Guess what? He came home proudly telling me that the paper towels were on sale so he bought two of them. This put me over my $10 limit. Aside from everything else, for today, I don’t overspend to get “the deal.”

Now, please note that I am allowed a $5 overage, but even if it had gone over that, my sponsor and I are in agreement that if our partners overspend, that is not our fault. So there was no real harm to my program.

Yet I spoke up and said that this was not OK and reiterated how I work my spending plan. Though I was respectful, but firm, he was still peeved at my lack of understanding that it was “a deal.”

In the past, I would have gotten crazy and gone off on him, leading to a fight of epic proportions and not speaking for hours, if not days. But because of this program, I was better able to handle the situation without bringing out nuclear weapons. The point is that I took care of being clear on my needs. What he does about it is nothing I can control.

Not Knowing is No Excuse

On the other hand, it wasn’t so long ago that I was completely vague about how much I needed to save for income tax. In a discussion with a member of my PRG team, I said I assumed I’d just take savings for what I needed to pay and made a wild guess as to how much I would owe. BIG RED FLAG!

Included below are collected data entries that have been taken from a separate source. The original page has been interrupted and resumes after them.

/-! ## §2 (3.75), second entry (`∂^η_μ` inside the Hölder quotient), for the top piece -/

/-- **KING'S (3.75), SECOND ENTRY (`∂_α(x, y)∂^η_μ`), FOR THE TOP-SCALE PIECE `G^η_{(K)}` AS A MULTI-SCALE INHABITANT OF N18's
DECL OF RECORD — UNCONDITIONAL FOR KING'S ACTUAL OPERATORS ON BAŁABAN'S TORI.**  As §1 with a direction `μ(X)` read and the
column `b ↦ |x_A − y_A|^{−α}(∂^η_μℋ_K(x_A, b) − ∂^η_μℋ_K(y_A, b))` (`∂^η_μℋ_K = L^K(ℋ_K(· + e_μ) − ℋ_K)`), `α + γ < 1`; read-out
`|x_A − y_A|^{−α}(∂^η_μG^η_{(K)}(x_A, z_A) − ∂^η_μG^η_{(K)}(y_A, z_A))` (`hdtopPiece_eq_sum`); inputs file 13 §5–§6 and 14b∕14c.
[cite: King1986, p.675 (4.44), Prop. 3.9 (3.75) p.665, (3.62) p.663, Prop. 3.8 (3.71) p.664, Thm 3.3 (3.8) p.658] -/
theorem ne5_kingModel_topPieceHolderDeriv_torus (hd : 1 ≤ d) (L : ℕ) [NeZero L] (hLp : Odd L ∧ 1 < L) {a m2 : ℝ}
    (ha : 0 < a) (hm : 0 < m2) {α γ : ℝ} (hα : 0 < α) (hγ : 0 < γ) (hαγ : α + γ < 1) :
    ∃ κ C₅ : ℝ, 0 < κ ∧ 0 ≤ C₅ ∧
      ∀ (n : ℕ) (_hn : 1 ≤ n) (M : ℕ → Fin d → ℕ) [∀ j μ, NeZero (M j μ)]
        (_hM : ∀ j, ∃ mm : ℕ, ∀ μ, L * M j μ = 2 * L ^ mm)
        (C : Carriers) (_hsc : ∀ X, 1 ≤ C.scale X) (dir : C.Dom → Fin d)
        (xA yA zA : (X : C.Dom) → Tor (fine (L ^ C.scale X) (fine L (M (C.scale X)))))
        (xB yB zB : (X : C.Dom) → Tor (fine (L ^ n * L ^ C.scale X) (fine L (M (C.scale X)))))
        (_hx : ∀ X μ, (xA X μ).val = (xB X μ).val / L ^ n)
        (_hy : ∀ X μ, (yA X μ).val = (yB X μ).val / L ^ n)
        (_hz : ∀ X μ, (zA X μ).val = (zB X μ).val / L ^ n)
        (_hd : ∀ X, C.d X ≤ min
            (tdistT (fine L (M (C.scale X))) (blockOf (L ^ C.scale X) (fine L (M (C.scale X))) (zA X))
              (blockOf (L ^ C.scale X) (fine L (M (C.scale X))) (xA X)))
            (tdistT (fine L (M (C.scale X))) (blockOf (L ^ C.scale X) (fine L (M (C.scale X))) (zA X))
              (blockOf (L ^ C.scale X) (fine L (M (C.scale X))) (yA X))))
        (EA : Functional C C.BgA) (EB : Functional C C.BgB)
        (_hEA : ∀ g U X, EA g U X =
          (holdist (L ^ C.scale X) (fine L (M (C.scale X))) (xA X) (yA X)) ^ (-α)
            * (((L ^ C.scale X : ℕ) : ℝ)
                * (topPiece (L ^ C.scale X) (fine L (M (C.scale X))) (aK a L (C.scale X))
                      (((L ^ C.scale X : ℕ) : ℝ) ^ 2) m2
                      (xA X + unitVec (fine (L ^ C.scale X) (fine L (M (C.scale X)))) (dir X)) (zA X)
                  - topPiece (L ^ C.scale X) (fine L (M (C.scale X))) (aK a L (C.scale X))
                      (((L ^ C.scale X : ℕ) : ℝ) ^ 2) m2 (xA X) (zA X))
              - ((L ^ C.scale X : ℕ) : ℝ)
                * (topPiece (L ^ C.scale X) (fine L (M (C.scale X))) (aK a L (C.scale X))
                      (((L ^ C.scale X : ℕ) : ℝ) ^ 2) m2
                      (yA X + unitVec (fine (L ^ C.scale X) (fine L (M (C.scale X)))) (dir X)) (zA X)
                  - topPiece (L ^ C.scale X) (fine L (M (C.scale X))) (aK a L (C.scale X))
                      (((L ^ C.scale X : ℕ) : ℝ) ^ 2) m2 (yA X) (zA X))))
        (_hEB : ∀ g U X, EB g U X =
          (holdist (L ^ n * L ^ C.scale X) (fine L (M (C.scale X))) (xB X) (yB X)) ^ (-α)
            * (((L ^ n * L ^ C.scale X : ℕ) : ℝ)
                * (topPiece (L ^ n * L ^ C.scale X) (fine L (M (C.scale X))) (aK a L (C.scale X + n))
                      (((L ^ n * L ^ C.scale X : ℕ) : ℝ) ^ 2) m2
                      (xB X + unitVec (fine (L ^ n * L ^ C.scale X) (fine L (M (C.scale X)))) (dir X)) (zB X)
                  - topPiece (L ^ n * L ^ C.scale X) (fine L (M (C.scale X))) (aK a L (C.scale X + n))
                      (((L ^ n * L ^ C.scale X : ℕ) : ℝ) ^ 2) m2 (xB X) (zB X))
              - ((L ^ n * L ^ C.scale X : ℕ) : ℝ)
                * (topPiece (L ^ n * L ^ C.scale X) (fine L (M (C.scale X))) (aK a L (C.scale X + n))
                      (((L ^ n * L ^ C.scale X : ℕ) : ℝ) ^ 2) m2
                      (yB X + unitVec (fine (L ^ n * L ^ C.scale X) (fine L (M (C.scale X)))) (dir X)) (zB X)
                  - topPiece (L ^ n * L ^ C.scale X) (fine L (M (C.scale X))) (aK a L (C.scale X + n))
                      (((L ^ n * L ^ C.scale X : ℕ) : ℝ) ^ 2) m2 (yB X) (zB X))))
        (W : Set (ℕ → ℝ)),
        NE5 EA EB W κ ((L : ℝ) ^ (-(γ / 2))) C₅ := by
  have hd0 : 0 < d := hd
  have hL2 : 2 ≤ L := by have := hLp.2; omega
  have hLr : (1 : ℝ) < L := by exact_mod_cast hLp.2
  have hα1 : α < 1 := by linarith
  have hγ1 : γ ≤ 1 := by linarith
  obtain ⟨δb, cb, hδb, hcb, Hb⟩ := covQstar_kernel_decay_blocks d L hd hLp.1 hL2 ha hm
  obtain ⟨δc, cc, hδc, hcc, Hc⟩ := covQstar_row_rate d L hd hLp.1 hL2 ha hm hγ.le hγ1
  obtain ⟨δH, cH, hδH, hcH, HH⟩ := holder_dkernel_decay_blocks d L hd hLp.1 hL2 ha hm hα hα1
  obtain ⟨δR, cR, hδR, hcR, HR⟩ := king_prop38_holder_deriv_torus_blocks d L hd hLp.1 hL2 ha hm hα hγ hαγ
  set δ₁ : ℝ := min δb δc with hδ₁
  set δ₂ : ℝ := min δH (δR / 2) with hδ₂
  have hδ₁pos : 0 < δ₁ := lt_min hδb hδc
  have hδ₂pos : 0 < δ₂ := lt_min hδH (half_pos hδR)
  have hδ₁b : δ₁ ≤ δb := min_le_left _ _
  have hδ₁c : δ₁ ≤ δc := min_le_right _ _
  have hδ₂H : δ₂ ≤ δH := min_le_left _ _
  have hδ₂R : δ₂ ≤ δR / 2 := min_le_right _ _
  set δ : ℝ := min δ₁ δ₂ / 2 with hδ
  have hδpos : 0 < δ := half_pos (lt_min hδ₁pos hδ₂pos)
  have hδA : 2 * δ ≤ δ₁ := by rw [hδ]; linarith [min_le_left δ₁ δ₂]
  have hδB : 2 * δ ≤ δ₂ := by rw [hδ]; linarith [min_le_right δ₁ δ₂]
  set Cu : ℝ := prop38RateConst a a (a * (2 * ((a * (1 - ((L : ℝ) ^ 2)⁻¹))⁻¹ + π ^ 2 / 48 + 1 / 3)))
      ((π ^ 2 / 4) ^ d) d γ + prop38PosConst a ((π ^ 2 / 4) ^ d) d γ with hCu
  set CuH : ℝ := fprop38RateConst a a (a * (2 * ((a * (1 - ((L : ℝ) ^ 2)⁻¹))⁻¹ + π ^ 2 / 48 + 1 / 3)))
      ((π ^ 2 / 4) ^ d) d γ (α + 1) (2 * (d : ℝ) ^ α) (2 * (d : ℝ) ^ α * 2 ^ (1 - γ))
      + fprop38PosConst a ((π ^ 2 / 4) ^ d) d γ (α + 1) (2 * (d : ℝ) ^ α) (6 * (d : ℝ) ^ (α + γ)) with hCuH
  have hCu0 : 0 ≤ Cu := prop38Const_unif_nonneg hd0 ha hL2 (by linarith : γ < 2)
  have hAC : 0 ≤ Literature.MathematicalPhysics.QuantumFieldTheory.King1986.aliasConst d (α + 1 + γ - 1) :=
    aliasConst_nonneg_of_lt_one hd0 (by linarith)
  set cA : ℝ := cc * Real.sqrt Cu + cc with hcA
  set cB : ℝ := Real.sqrt (2 * cR * CuH) with hcB
  have hcA0 : 0 ≤ cA := by positivity
  have hcB0 : 0 ≤ cB := Real.sqrt_nonneg _
  have hθ : 0 ≤ (L : ℝ) ^ (-(γ / 2)) := (kingTheta_pos (by omega) _).le
  have hKd : 0 ≤ latticeConst d δ := latticeConst_nonneg d hδpos.le
  refine ⟨δ, 2 * ((cA * cH + cb * cB) * latticeConst d δ), hδpos, by positivity, ?_⟩
  intro n hn M _ hM C hsc dir xA yA zA xB yB zB hx hy hz hdd EA EB hEA hEB W
  refine ne5_of_twoFactorRates_pair_torus (C := C) (EA := EA) (EB := EB) (W := W) L M
    (fun X => blockOf (L ^ C.scale X) (fine L (M (C.scale X))) (zA X))
    (fun X => blockOf (L ^ C.scale X) (fine L (M (C.scale X))) (xA X))
    (fun X => blockOf (L ^ C.scale X) (fine L (M (C.scale X))) (yA X))
    (fun X b => covQstar (L ^ C.scale X) (fine L (M (C.scale X))) (((L ^ C.scale X : ℕ) : ℝ) ^ 2) m2
      (Pi.single b 1) (zA X))
    (fun X b => covQstar (L ^ n * L ^ C.scale X) (fine L (M (C.scale X))) (((L ^ n * L ^ C.scale X : ℕ) : ℝ) ^ 2) m2
      (Pi.single b 1) (zB X))
    (fun X b => (holdist (L ^ C.scale X) (fine L (M (C.scale X))) (xA X) (yA X)) ^ (-α)
      * (((L ^ C.scale X : ℕ) : ℝ)
          * (minimiser (L ^ C.scale X) (fine L (M (C.scale X))) (aK a L (C.scale X)) (((L ^ C.scale X : ℕ) : ℝ) ^ 2) m2
                (Pi.single b 1) (xA X + unitVec (fine (L ^ C.scale X) (fine L (M (C.scale X)))) (dir X))
              - minimiser (L ^ C.scale X) (fine L (M (C.scale X))) (aK a L (C.scale X)) (((L ^ C.scale X : ℕ) : ℝ) ^ 2) m2
                (Pi.single b 1) (xA X))
        - ((L ^ C.scale X : ℕ) : ℝ)
          * (minimiser (L ^ C.scale X) (fine L (M (C.scale X))) (aK a L (C.scale X)) (((L ^ C.scale X : ℕ) : ℝ) ^ 2) m2
                (Pi.single b 1) (yA X + unitVec (fine (L ^ C.scale X) (fine L (M (C.scale X)))) (dir X))
              - minimiser (L ^ C.scale X) (fine L (M (C.scale X))) (aK a L (C.scale X)) (((L ^ C.scale X : ℕ) : ℝ) ^ 2) m2
                (Pi.single b 1) (yA X))))
    (fun X b => (holdist (L ^ n * L ^ C.scale X) (fine L (M (C.scale X))) (xB X) (yB X)) ^ (-α)
      * (((L ^ n * L ^ C.scale X : ℕ) : ℝ)
          * (minimiser (L ^ n * L ^ C.scale X) (fine L (M (C.scale X))) (aK a L (C.scale X + n))
                (((L ^ n * L ^ C.scale X : ℕ) : ℝ) ^ 2) m2 (Pi.single b 1)
                (xB X + unitVec (fine (L ^ n * L ^ C.scale X) (fine L (M (C.scale X)))) (dir X))
              - minimiser (L ^ n * L ^ C.scale X) (fine L (M (C.scale X))) (aK a L (C.scale X + n))
                (((L ^ n * L ^ C.scale X : ℕ) : ℝ) ^ 2) m2 (Pi.single b 1) (xB X))
        - ((L ^ n * L ^ C.scale X : ℕ) : ℝ)
          * (minimiser (L ^ n * L ^ C.scale X) (fine L (M (C.scale X))) (aK a L (C.scale X + n))
                (((L ^ n * L ^ C.scale X : ℕ) : ℝ) ^ 2) m2 (Pi.single b 1)
                (yB X + unitVec (fine (L ^ n * L ^ C.scale X) (fine L (M (C.scale X)))) (dir X))
              - minimiser (L ^ n * L ^ C.scale X) (fine L (M (C.scale X))) (aK a L (C.scale X + n))
                (((L ^ n * L ^ C.scale X : ℕ) : ℝ) ^ 2) m2 (Pi.single b 1) (yB X))))
    hδpos hδA hδB hθ hcb.le hcH.le hcA0 hcB0 ?_ ?_ ?_ ?_ hdd ?_ ?_
  · intro X b
    obtain ⟨mm, hmm⟩ := hM (C.scale X)
    have hMK : ∀ μ, fine L (M (C.scale X)) μ
        = (⟨d, L, mm, C.scale X, hd, hLp⟩ : Params).sitesPerDir (C.scale X) := fun μ => by
      simp only [Params.sitesPerDir, Nat.add_sub_cancel]; exact hmm μ
    have h := Hb ⟨d, L, mm, C.scale X, hd, hLp⟩ rfl rfl (hsc X) (fine L (M (C.scale X))) hMK (L ^ C.scale X) rfl
      (zA X) b
    exact h.trans (exp_decay_mono hcb.le hδ₁b (tdistT_nonneg _ _ _))
  · intro X b
    obtain ⟨mm, hmm⟩ := hM (C.scale X)
    have hMK : ∀ μ, fine L (M (C.scale X)) μ
        = (⟨d, L, mm, C.scale X + n, hd, hLp⟩ : Params).sitesPerDir (C.scale X + n) := fun μ => by
      simp only [Params.sitesPerDir, Nat.add_sub_cancel]; exact hmm μ
    have hN : L ^ n * L ^ C.scale X = L ^ (C.scale X + n) := by rw [pow_add, mul_comm]
    have h := HH ⟨d, L, mm, C.scale X + n, hd, hLp⟩ rfl rfl (show 1 ≤ C.scale X + n by have := hsc X; omega)
      (fine L (M (C.scale X))) hMK (L ^ n * L ^ C.scale X) hN (xB X) (yB X) b (dir X)
    rw [blockOf_over (fine L (M (C.scale X))) (xA X) (xB X) (hx X),
      blockOf_over (fine L (M (C.scale X))) (yA X) (yB X) (hy X)] at h
    exact h.trans (exp_decay_mono hcH.le hδ₂H (le_min (tdistT_nonneg _ _ _) (tdistT_nonneg _ _ _)))
  · intro X b
    obtain ⟨mm, hmm⟩ := hM (C.scale X)
    have hMK : ∀ μ, fine L (M (C.scale X)) μ
        = (⟨d, L, mm, C.scale X, hd, hLp⟩ : Params).sitesPerDir (C.scale X) := fun μ => by
      simp only [Params.sitesPerDir, Nat.add_sub_cancel]; exact hmm μ
    haveI : NeZero (⟨d, L, mm, C.scale X, hd, hLp⟩ : Params).L := ‹NeZero L›
    have h := Hc ⟨d, L, mm, C.scale X, hd, hLp⟩ rfl rfl (hsc X) n hn (fine L (M (C.scale X))) hMK
      (zA X) (zB X) b (hz X)
    refine (h.trans (exp_decay_mono (by positivity) hδ₁c (tdistT_nonneg _ _ _))).trans ?_
    exact mul_le_mul_of_nonneg_right (topRate_le_unif hd0 ha hL2 (hsc X) hn hγ1 hcc.le (K := C.scale X) (n := n))
      (Real.exp_pos _).le
  · intro X b
    obtain ⟨mm, hmm⟩ := hM (C.scale X)
    have hMK : ∀ μ, fine L (M (C.scale X)) μ
        = (⟨d, L, mm, C.scale X, hd, hLp⟩ : Params).sitesPerDir (C.scale X) := fun μ => by
      simp only [Params.sitesPerDir, Nat.add_sub_cancel]; exact hmm μ
    haveI : NeZero (⟨d, L, mm, C.scale X, hd, hLp⟩ : Params).L := ‹NeZero L›
    have h := HR ⟨d, L, mm, C.scale X, hd, hLp⟩ rfl rfl (hsc X) n hn (fine L (M (C.scale X))) hMK
      (xA X) (yA X) (xB X) (yB X) b (hx X) (hy X) (dir X)
    have hm0 : 0 ≤ min (tdistT (fine L (M (C.scale X))) (blockOf (L ^ C.scale X) (fine L (M (C.scale X))) (xA X)) b)
        (tdistT (fine L (M (C.scale X))) (blockOf (L ^ C.scale X) (fine L (M (C.scale X))) (yA X)) b) :=
      le_min (tdistT_nonneg _ _ _) (tdistT_nonneg _ _ _)
    refine (h.trans (exp_decay_mono (Real.sqrt_nonneg _) hδ₂R hm0)).trans ?_
    refine mul_le_mul_of_nonneg_right ?_ (Real.exp_pos _).le
    exact sqrt_rate_le_unif (fprop38Const_le_unif ha hL2 (hsc X) hn (by positivity) (by positivity) hAC)
      (by positivity) L (C.scale X) γ
  · intro g U X
    rw [hEA]
    exact hdtopPiece_eq_sum (L ^ C.scale X) (fine L (M (C.scale X))) (aK_pos ha hLr (hsc X)).le (by positivity) hm
      _ _ _ _ _ _
  · intro g U X
    rw [hEB]
    exact hdtopPiece_eq_sum (L ^ n * L ^ C.scale X) (fine L (M (C.scale X)))
      (aK_pos ha hLr (show 1 ≤ C.scale X + n by have := hsc X; omega)).le (by positivity) hm _ _ _ _ _ _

We then made a category for taxes and, as directed, I did the annoyingly painstaking work of figuring out a general idea of what my tax liability would be in a worst case scenario for this year and next year. There was no way to be precise, but there was certainly somewhere in-between precision and chaos.

You might ask – what is the difference between having a category or just taking it from savings? The money still comes out of your bank account.

The difference is that to stay in recovery, I need to do my best to plan for spending. Vagueness leads me to fear, anxiety, and panic. Vagueness leads to more vagueness which could lead me back to debting.

Ironically, it turned out to be far less than I anticipated. And I am relieved that I have a handle on it for today. When I am clear, it is far easier to hear Divine guidance. And when I am willing to ask for help in program, that guidance may come through others.

Clarity in Action

Here is what I did today regarding clarity:

  1. Called my health insurance provider to see if I can submit my eye exam for reimbursement. The doctor’s office said that they simply give a discount. But I still paid $115! In the past, I would have just let it go, but because I called, I discovered that I can submit the itemized bill for a 50% direct reimbursement.
  2. Emailed my doctor about a letter she wrote that I haven’t yet received as part of my appeal of a denied claim. It’s been a month and I only have 60 days so I need to continue to pursue getting the letter. This claim is for $525.
  3. Got a replacement credit card in the mail for an account that I thought I had canceled years ago. I called today to ensure they close the account.
  4. I called to get pricing on an art product I will be ordering. Even though I had a price from two months ago, I want to get clear on shipping and exact price now before I order it on Friday.

Here are some other ways I practice clarity with my numbers:

  1. I count my change weekly to be sure I know what I have. For some reason, change has a bizarre magical quality. Some weeks I have more than I thought, some weeks less. I accept that I don’t have this perfectly under control and even have a “lost and found” category for just this purpose.
  2. I reconcile my YNAB with my bank accounts.
  3. I keep track of how much I still owe on my debts. Seeing that number come down is a great joy.
  4. I check my bank accounts nearly daily to ensure there is nothing out of line.

Other Areas in Which We Can Gain Clarity

There are many ways we stay in vagueness that we can change. Here are just a few examples:

  • If you are self-employed, ensure that you have a clear agreement on your fee before starting the work.
  • Get clear on how much your doctor visit, lab test, specialist, etc., will cost before you go.
  • Find out all costs before hiring a handyman, landscaper, etc.

For today, think about how you practice clarity in your program. If there is any area of vagueness, make an action plan to find out the information you need.